В четыре часа всем приказали собраться на квартердеке. Не прошло и десяти минут, как люди вернулись, и я узнал, что произошло.
Плотник поторопился-таки — сказал помощнику, что команда решила больше не подчиняться капитану, и спросил, не возьмется ли он сам командовать кораблем. Помощник, выполняя служебный долг, тотчас сообщил обо всем капитану.

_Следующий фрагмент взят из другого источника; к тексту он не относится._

/-- **The first point of a real ray on the SLE_κ trace is a.s. not its endpoint, `4 < κ < 8`**
(Rohde–Schramm (2005), proof of Thm 6.4, p. 908: "Lemma 6.6 shows that `1 ∉ γ[0, ∞)` a.s., and
the same follows for every `z ∈ ℝ ∖ {0}` by scale and reflection invariance"): for a real
`x ≠ 0`, almost surely, if the trace hits the closed ray `realRay x` from `x` away from `0`, first
at time `t₀`, then `γ(t₀) ≠ x`. For `x = 1` this is "`X > 1` a.s.", `X = inf([1, ∞) ∩ γ[0, ∞))`,
which follows from Lemma 6.6 (`sle_measureReal_Ico_disjoint_range_eq`: `P[X ≥ s] → 1` as `s ↓ 1`,
the right-hand side of (6.13) being continuous and equal to `1` at `s = 1`); the general `x` is
obtained by scale invariance (`x > 0`) and reflection invariance (`x < 0`) of the law of the
trace. **Status (honesty note).** This consequence item is the probabilistic input of the
real-point half of Thm 6.4 and is formally implied by that half (`CritPerc.ae_isSwallowed_sleTrace`
gives `x ∉ γ[0, ∞)` outright): the real-point half is thus NOT reduced to a weaker statement here;
what this file adds for real points is the deterministic passage from "first hit not at `x`" to
"`x` never visited" (`Loewner.IsGeneratedByCurve.ofReal_notMem_range_of_apply_firstHit_ne`). The
discharge route is Lemma 6.6 as printed (vendored above) + continuity of (6.13) at `s = 1` +
scaling (`identDistrib_sleTrace_scale_of_hasSLETrace`, tree) + reflection invariance of the SLE
law (not in the tree). [cite: RohdeSchramm2005, Lemma 6.6 and Thm 6.4 (proof, p. 908)] -/
def ae_sleTrace_firstHit_realRay_ne : Prop :=
  ∀ {κ : ℝ≥0}, 4 < κ → κ < 8 → ∀ {x : ℝ}, x ≠ 0 →
    ∀ᵐ ω ∂Process.preWienerMeasure, ∀ t₀ : ℝ≥0,
      firstHit (sleTrace κ ω) (realRay x) = t₀ → sleTrace κ ω t₀ ≠ x

/-! ### Assembly -/

/-- **Real points are a.s. not on the trace, `4 < κ < 8`** (Rohde–Schramm (2005), proof of
Thm 6.4, p. 908: "... `1 ∉ γ[0, ∞)` a.s., and the same follows for every `z ∈ ℝ ∖ {0}`"), from
the first-hit fact `ae_sleTrace_firstHit_realRay_ne` (hypothesis `hX`) and the existence of the
trace (`hasSLETrace_of_ne_eight`, RS05 Thm 5.1, `hT`); the topology is proved
(`Loewner.IsGeneratedByCurve.ofReal_notMem_range_of_apply_firstHit_ne`).
[cite: RohdeSchramm2005, Thm 6.4 (proof, p. 908)] -/
theorem ae_ofReal_notMem_range_sleTrace_of_firstHit_ne (hT : hasSLETrace_of_ne_eight)
    (hX : ae_sleTrace_firstHit_realRay_ne) {κ : ℝ≥0} (hκ : 4 < κ) (hκ' : κ < 8) {x : ℝ}
    (hx : x ≠ 0) : ∀ᵐ ω ∂Process.preWienerMeasure, (x : ℂ) ∉ range (sleTrace κ ω) := by
  filter_upwards [ae_isGeneratedByCurve_sleTrace (hT hκ'.ne), hX hκ hκ' hx] with ω hg hne
  exact hg.ofReal_notMem_range_of_apply_firstHit_ne (continuous_sleDriving κ ω)
    (sleDriving_zero κ ω) hx hne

Все ждали наказаний или по крайней мере угроз и обвинений. Но, вероятно, сознание того, что сейчас все в равной мере испытывали невзгоды, несколько смирило дух капитана и пробудило в нем что-то вроде сочувствия. Он встретил команду спокойно, даже доброжелательно, сказал, что не может поверить тому, о чем доложил помощник. Он добавил несколько слов в том духе, что создавшиеся условия требуют от каждого человека ясного сознания своего долга, а затем разрешил разойтись, сказав, что считает инцидент исчерпанным.
Речь капитана оказала благоприятное влияние на команду, и все послушно вернулись к своим обязанностям.
Еще два дня ветер дул с востока и с юга. А в те короткие промежутки, когда он становился попутным, нас окружал такой плотный лед, что плыть дальше было невозможно.
Я все еще отлеживался и уже стал поправляться, но выходить наверх пока побаивался. От меня все равно не было бы проку: недельное голодание вконец ослабило меня.
Как только я почувствовал, что могу вернуться к службе, надел бушлат, сапоги, зюйдвестку и вышел на палубу.
Не так уж много дней провел я внизу, но каким непривычным показалось мне все вокруг! Корабль покрыла корка льда. Судно несло лишь марсели, полностью зарифленные. Тросы замерзли в блоках, паруса задубели; казалось, теперь их невозможно переставить.
День выдался солнечным. С палубы смели снег и посыпали ее золой, чтобы не скользить. Было очень холодно. Ветер все так же был встречным; на востоке море покрывали ледяные поля и айсберги. Четыре раза пробили склянки. Сменился рулевой. Матрос, оставивший штурвал, сказал нам, что мы легли на курс норд-норд-ост. Мы терялись в догадках: что бы это значило? Вскоре все выяснилось: мы идем к Магелланову проливу.
Новость быстро разнеслась по кораблю и сделалась предметом обсуждения. Никто из нас не ходил этим проливом и не мог сказать чего-либо конкретного. У меня в сундучке, однако, хранилось описание одного из плаваний через пролив. Его совершил нью-йоркский корабль «А. Донельсон», а рассказал об этом сам капитан судна, и весьма подробно. Скоро книжку прочла вся команда. То, что наш капитан принял наконец какое-то решение, подняло у всех настроение. Теперь у нас была пища для размышлений, мы могла отвлечься от тоскливых мыслей о задержке плавания.